I recently played through Ion Fury, which starts you with a magnum Dirty Harry would be jealous of. Ion Fury’s revolver manages to stay relevant for the whole game with crunchy headshots and the ability to target a bunch of enemies, then shoot them all in rapid succession by fanning the hammer. That move makes you feel like a badass gunslinger. But the pistol doesn’t pack the punch to take down tougher enemies. That’s how it should be.
Other first-person shooters have forgettable starting weapons, and usually that’s okay. In Doom, the pistol is just context for how much you should appreciate the shotgun. But then there are the bad starting weapons. These guns are so bad, so limp, that your first impression of the game is instantly soured. You expect a roar and get a squeak. Did it… did it even shoot? You might as well be holding a pile of rotting garbage.
There are some truly terrible shooters out there we’ve never played, and they doubtless contain some truly terrible starting weapons. But from the games we have played, here are the guns that stood out to us as the greatest disappointments.
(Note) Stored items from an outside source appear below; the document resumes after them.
import Mathlib
import Summits.Ventures.LatticeQCDFlow.Scoring.CalibrationTruths
import Summits.Ventures.LatticeQCDFlow.Scoring.FejerPairSums
import Summits.Ventures.LatticeQCDFlow.Scoring.BartlettKernel
import Summits.Ventures.LatticeQCDFlow.Scoring.MadrasSokalErrorFormula
import Summits.Ventures.LatticeQCDFlow.Scoring.MadrasSokalRatioVariance
import HarnessLib

/-!
# The Madras–Sokal error bar on calibration set C-1 (`ρ(t) = r^t`): `K(u) = r^u (u + (1+r²)/(1−r²))`, `K(0) = τ + 1/(4τ)`, and the ratio correction `L = −6τ³ + 4τ² − 1/(8τ)`; eventually `R(W) < (4W − 6τ + 4) τ²`

HONEST FRAMING: exact (Metropolis-corrected) sampling algorithms for lattice gauge theory;
figures of merit are autocorrelation/cost numbers at stated couplings and volumes; no
continuum-physics claim.

Venture `LatticeQCDFlow` (cell pub-lqcd), sub-topic `Scoring`; FANOUT row 16 (`su2-base`), GEN-6.
NEW WORK of the cell over this packet (`BartlettKernel`, `MadrasSokalErrorFormula`,
`MadrasSokalRatioVariance`) and `CalibrationTruths` (set C-1: `ρ t = r^t`, `τ_int = (1+r)/(2(1−r))`,
`tauInt_geometric`).  Nothing is cited as a fact.  Printed counterparts, NAMED ONLY: Madras–Sokal
1988 App. C; Wolff 2004 eq. (42) (`⟨δτ²⟩ ≈ (4/N)(W + ½ − τ)τ²`, i.e. a correction `−4τ³`).

Sixth file of the ERROR-OF-THE-ERROR packet: the closed forms on the cell's calibration family
C-1 (`FITNESS.md` §A; scorer A/B acceptance is judged on C-1 chains), `0 ≤ r < 1`,
`τ = tauInt (r^·) = (1+r)/(2(1−r)) ≥ ½`:

* **`acfConv_geometric`** — `K(u) = Σ_{m∈ℤ} r^{|m|} r^{|m+u|} = r^u (u + (1+r²)/(1−r²))` for `u ≥ 0`
  (split `ℤ` at `0`; the `u − 1` 'inner' lags each contribute `r^u`, the two geometric tails
  `r^u/(1−r²)` and `r^{u+2}/(1−r²)`);
* `acfConv_zero_geometric`, **`acfConv_zero_geometric_eq`** — `K(0) = (1+r²)/(1−r²) = τ + 1/(4τ)`;
* **`ratioLimit_geometric`** — the `W → ∞` limit of the ratio correction
  `R(W) − V(W) → L` (`MadrasSokalRatioVariance.tendsto_tauHatRatioAVar_sub`) is, on C-1, EXACTLY
  `L = −6τ³ + 4τ² − 1/(8τ)` (from `L = −4τ₁S₁ + 2K(0)τ₁²`, `S₁ = 2τ² − K(0)/2`, `τ₁ = τ − ½`);
* **`eventually_tauHatRatioAVar_lt_geometric`** — hence, with `V(W) ≤ 4Wτ²`
  (`tauHatAVar_le`, `ρ ≥ 0`): for all large `W`, `R(W) < (4W − 6τ + 4)·τ²`, i.e. the Gaussian-model
  `N · Var` of the linearised ratio estimator sits at least `(6τ − 2)τ²` BELOW the printed
  `N δτ_B² = (4W+2)τ²`.  Read at a self-consistent window `W = cτ` this deficit is the fraction
  `(6τ − 2)/(4cτ + 2) → 3/(2c)` of the printed variance (`25 %` at scorer B's `c = 6`) — a REMARK,
  since the theorem is asymptotic in `W` at fixed `τ`; the cell's direct evaluation of `R(W)` at
  `W = 6τ` gives `R/((4W+2)τ²) ≈ 0.63` for `τ ∈ [4.5, 19.5]` (HOME/su2-base/lean-gen6/ms_check2.py;
  Monte Carlo `ms_mc2.py` on AR(1), `N = 2·10⁴`, 800 replicas: `N Var/τ² = 73.7 ± 3.7` vs predicted
  `70.1`), so the printed bar there is ≈ `1.26 ×` the model standard deviation: CONSERVATIVE.
  Wolff's `−4τ³` (eq. (42)) has the right sign and about half the C-1 magnitude of the `V` + ratio
  corrections.

NOT CLAIMED: the constant of `V(W) − 4Wτ²` itself on C-1 (it is `−Σ_{u≥1}(u+1)K(u) = −3τ³ + O(τ²)`,
not typed: needs the first-moment refinement of the Fejér limit for the kernel); anything at the
finite window `W = cτ` as a theorem; the delta-method remainder; non-Gaussian data.
-/

noncomputable section

open Finset Filter Topology

namespace Summit.Ventures.LatticeQCDFlow.Scoring

/-! ## `K(u)` in closed form on C-1 -/

/-- `ρ̄(m) = ρ(n)` when `m = n`. -/
theorem evenExt_eq_of_eq_natCast (ρ : ℕ → ℝ) {m : ℤ} {n : ℕ} (h : m = n) : evenExt ρ m = ρ n := by
  subst h
  exact evenExt_natCast ρ n

/-- `ρ̄(m) = ρ(n)` when `m = −n`. -/
theorem evenExt_eq_of_eq_neg_natCast (ρ : ℕ → ℝ) {m : ℤ} {n : ℕ} (h : m = -(n : ℤ)) :
    evenExt ρ m = ρ n := by
  subst h
  rw [evenExt_neg, evenExt_natCast]

section Geometric

variable {r : ℝ}

/-- Set C-1 is summable: `Σ r^t < ∞` for `0 ≤ r < 1`. -/
theorem summable_geometric_C1 (h0 : 0 ≤ r) (h1 : r < 1) : Summable fun t : ℕ => r ^ t :=
  summable_geometric_of_lt_one h0 h1

/-- `|r| < 1` on C-1. -/
theorem abs_lt_one_C1 (h0 : 0 ≤ r) (h1 : r < 1) : |r| < 1 := abs_lt.mpr ⟨by linarith, h1⟩

/-- **`K(u) = r^u (u + (1+r²)/(1−r²))`** for `u ≥ 0` on C-1 (`0 ≤ r < 1`). -/
theorem acfConv_geometric (h0 : 0 ≤ r) (h1 : r < 1) (u : ℕ) :
    acfConv (evenExt fun t => r ^ t) (u : ℤ) = r ^ u * (u + (1 + r ^ 2) / (1 - r ^ 2)) := by
  set ρ : ℕ → ℝ := fun t => r ^ t with hρ_def
  have hρs : Summable ρ := summable_geometric_C1 h0 h1
  have hr2 : r ^ 2 < 1 := by nlinarith
  have hr2' : 0 ≤ r ^ 2 := sq_nonneg r
  have h1r2 : (1 : ℝ) - r ^ 2 ≠ 0 := by linarith
  have hgeo : ∑' k : ℕ, (r ^ 2) ^ k = (1 - r ^ 2)⁻¹ := tsum_geometric_of_lt_one hr2' hr2
  -- the summand over `ℤ` and its three pieces
  set g : ℤ → ℝ := fun m => evenExt ρ m * evenExt ρ (m + u) with hg_def
  have hg : Summable g := summable_mul_shift (summable_evenExt hρs) u
  have hg0 : g 0 = r ^ u := by
    simp only [hg_def, zero_add, evenExt_zero, evenExt_natCast, hρ_def, pow_zero, one_mul]
  have hgpos : ∀ t : ℕ, g ((t : ℤ) + 1) = r ^ (u + 2) * (r ^ 2) ^ t := by
    intro t
    simp only [hg_def]
    rw [evenExt_eq_of_eq_natCast ρ (n := t + 1) (by push_cast; ring),
      evenExt_eq_of_eq_natCast ρ (n := t + 1 + u) (by push_cast; ring)]
    simp only [hρ_def]
    rw [← pow_mul, ← pow_add, ← pow_add]
    congr 1
    ring
  have hgneg_lt : ∀ t : ℕ, t < u → g (-((t : ℤ) + 1)) = r ^ u := by
    intro t ht
    simp only [hg_def]
    rw [evenExt_eq_of_eq_neg_natCast ρ (n := t + 1) (by push_cast; ring),
      evenExt_eq_of_eq_natCast ρ (n := u - (t + 1)) (by push_cast [Nat.cast_sub (by omega : t + 1 ≤ u)]; ring)]
    simp only [hρ_def]
    rw [← pow_add]
    congr 1
    omega
  have hgneg_ge : ∀ k : ℕ, g (-(((k + u : ℕ) : ℤ) + 1)) = r ^ (u + 2) * (r ^ 2) ^ k := by
    intro k
    simp only [hg_def]
    rw [evenExt_eq_of_eq_neg_natCast ρ (n := k + u + 1) (by push_cast; ring),
      evenExt_eq_of_eq_neg_natCast ρ (n := k + 1) (by push_cast; ring)]
    simp only [hρ_def]
    rw [← pow_mul, ← pow_add, ← pow_add]
    congr 1
    ring
  -- assemble
  have hsum_pos : ∑' t : ℕ, g ((t : ℤ) + 1) = r ^ (u + 2) * (1 - r ^ 2)⁻¹ := by
    simp_rw [hgpos]
    rw [tsum_mul_left, hgeo]
  have hsneg : Summable fun t : ℕ => g (-((t : ℤ) + 1)) := summable_negSucc_of_summable_int hg
  have hsum_neg : ∑' t : ℕ, g (-((t : ℤ) + 1)) = u * r ^ u + r ^ (u + 2) * (1 - r ^ 2)⁻¹ := by
    rw [← hsneg.sum_add_tsum_nat_add u]
    have hA : ∑ t ∈ range u, g (-((t : ℤ) + 1)) = u * r ^ u := by
      rw [sum_congr rfl fun t ht => hgneg_lt t (mem_range.mp ht), sum_const, card_range, nsmul_eq_mul]
    have hB : ∑' k : ℕ, g (-(((k + u : ℕ) : ℤ) + 1)) = r ^ (u + 2) * (1 - r ^ 2)⁻¹ := by
      simp_rw [hgneg_ge]
      rw [tsum_mul_left, hgeo]
    rw [hA, hB]
  rw [acfConv_def, show (fun m => evenExt ρ m * evenExt ρ (m + u)) = g from rfl,
    tsum_int_eq_zero_add_tsum_nat hg, (summable_nat_succ_of_summable_int hg).tsum_add hsneg,
    hg0, hsum_pos, hsum_neg]
  field_simp
  ring

/-- `K(0) = (1+r²)/(1−r²)` on C-1. -/
theorem acfConv_zero_geometric (h0 : 0 ≤ r) (h1 : r < 1) :
    acfConv (evenExt fun t => r ^ t) 0 = (1 + r ^ 2) / (1 - r ^ 2) := by
  have := acfConv_geometric h0 h1 0
  simp only [Nat.cast_zero, pow_zero, one_mul, zero_add] at this
  exact this

/-- `τ_int > 0` on C-1 (indeed `≥ ½`). -/
theorem tauInt_geometric_pos (h0 : 0 ≤ r) (h1 : r < 1) : 0 < tauInt (fun t => r ^ t) := by
  rw [tauInt_geometric (abs_lt_one_C1 h0 h1)]
  exact div_pos (by linarith) (by linarith)

/-- **`K(0) = τ + 1/(4τ)`** on C-1, `τ = τ_int = (1+r)/(2(1−r))`. -/
theorem acfConv_zero_geometric_eq (h0 : 0 ≤ r) (h1 : r < 1) :
    acfConv (evenExt fun t => r ^ t) 0
      = tauInt (fun t => r ^ t) + 1 / (4 * tauInt (fun t => r ^ t)) := by
  rw [acfConv_zero_geometric h0 h1, tauInt_geometric (abs_lt_one_C1 h0 h1)]
  have h1r : (1 : ℝ) - r ≠ 0 := by linarith
  have h1r' : (1 : ℝ) + r ≠ 0 := by linarith
  have h1r2 : (1 : ℝ) - r ^ 2 ≠ 0 := by
    have : r ^ 2 < 1 := by nlinarith
    linarith
  field_simp
  ring

/-! ## The ratio correction on C-1: `L = −6τ³ + 4τ² − 1/(8τ)` -/

/-- **`L = −6τ³ + 4τ² − 1/(8τ)`** on C-1: the `W → ∞` limit of `R(W) − V(W)`
(`MadrasSokalRatioVariance.ratioLimit`). -/
theorem ratioLimit_geometric (h0 : 0 ≤ r) (h1 : r < 1) :
    ratioLimit (fun t => r ^ t)
      = -6 * tauInt (fun t => r ^ t) ^ 3 + 4 * tauInt (fun t => r ^ t) ^ 2
        - 1 / (8 * tauInt (fun t => r ^ t)) := by
  have hρs : Summable fun t : ℕ => r ^ t := summable_geometric_C1 h0 h1
  have hτ := tauInt_geometric_pos h0 h1
  rw [ratioLimit, tsum_acfConv_succ_eq hρs (pow_zero r), acfConv_zero_geometric_eq h0 h1]
  field_simp
  ring

/-- `L < −6τ³ + 4τ²` on C-1. -/
theorem ratioLimit_geometric_lt (h0 : 0 ≤ r) (h1 : r < 1) :
    ratioLimit (fun t => r ^ t)
      < -6 * tauInt (fun t => r ^ t) ^ 3 + 4 * tauInt (fun t => r ^ t) ^ 2 := by
  rw [ratioLimit_geometric h0 h1]
  have hτ := tauInt_geometric_pos h0 h1
  have : 0 < 1 / (8 * tauInt (fun t => r ^ t)) := by positivity
  linarith

/-- **Eventually `R(W) < (4W − 6τ + 4) τ²` on C-1**: for all large windows the Gaussian-model
`N · Var` of the linearised ratio estimator is at least `(6τ − 2)τ²` below the printed
`N δτ_B² = (4W + 2) τ²`. -/
theorem eventually_tauHatRatioAVar_lt_geometric (h0 : 0 ≤ r) (h1 : r < 1) :
    ∀ᶠ W : ℕ in atTop, tauHatRatioAVar (fun t => r ^ t) W
      < (4 * W - 6 * tauInt (fun t => r ^ t) + 4) * tauInt (fun t => r ^ t) ^ 2 := by
  have hρs : Summable fun t : ℕ => r ^ t := summable_geometric_C1 h0 h1
  have hnn : ∀ t, 0 ≤ (fun t : ℕ => r ^ t) t := fun t => pow_nonneg h0 t
  have hev := (tendsto_tauHatRatioAVar_sub hρs).eventually
    (gt_mem_nhds (ratioLimit_geometric_lt h0 h1))
  filter_upwards [hev] with W hW
  have hV := tauHatAVar_le hρs (pow_zero r) hnn W
  nlinarith

/-- The same in 'printed' units: eventually
`R(W) < (4W + 2) τ² − (6τ − 2) τ²`, a deficit of at least `(6τ − 2) τ² ≥ τ²` (`τ ≥ ½`). -/
theorem eventually_tauHatRatioAVar_lt_printed_sub_geometric (h0 : 0 ≤ r) (h1 : r < 1) :
    ∀ᶠ W : ℕ in atTop, tauHatRatioAVar (fun t => r ^ t) W
      < (4 * W + 2) * tauInt (fun t => r ^ t) ^ 2
        - (6 * tauInt (fun t => r ^ t) - 2) * tauInt (fun t => r ^ t) ^ 2 := by
  filter_upwards [eventually_tauHatRatioAVar_lt_geometric h0 h1] with W hW
  linarith

/-- On C-1 `τ_int ≥ ½`, so the eventual deficit `(6τ − 2)τ²` is at least `τ²`. -/
theorem half_le_tauInt_geometric (h0 : 0 ≤ r) (h1 : r < 1) : 1 / 2 ≤ tauInt (fun t => r ^ t) := by
  rw [tauInt_geometric (abs_lt_one_C1 h0 h1), div_le_div_iff₀ (by norm_num) (by linarith)]
  linarith

end Geometric

end Summit.Ventures.LatticeQCDFlow.Scoring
Far Cry New Dawn: Rusty 1911
Chris: I get it. It’s the post-post-apocalypse, it’s almost 20 years after Far Cry 5, you’re scrounging for any weapon you can find so you’re not bound to pick up a spotless, shiny Desert Eagle at the start of the game. But this pistol is ancient, with only 8 rounds in the mag and an annoying slow reload time, especially compared to its Far Cry 5 counterpart. It does decent damage against low level enemies with headshots, but this is mostly a trash gun to make every other weapon look good. It’s meant to be discarded as soon as you find something better, and just about everything is better.
Or… you could keep it and upgrade it. Like this player who had the historic patience to upgrade it 1,000 times (that’s not an exaggeration), taking it from a creaky 80 damage to a ridiculous 3,570.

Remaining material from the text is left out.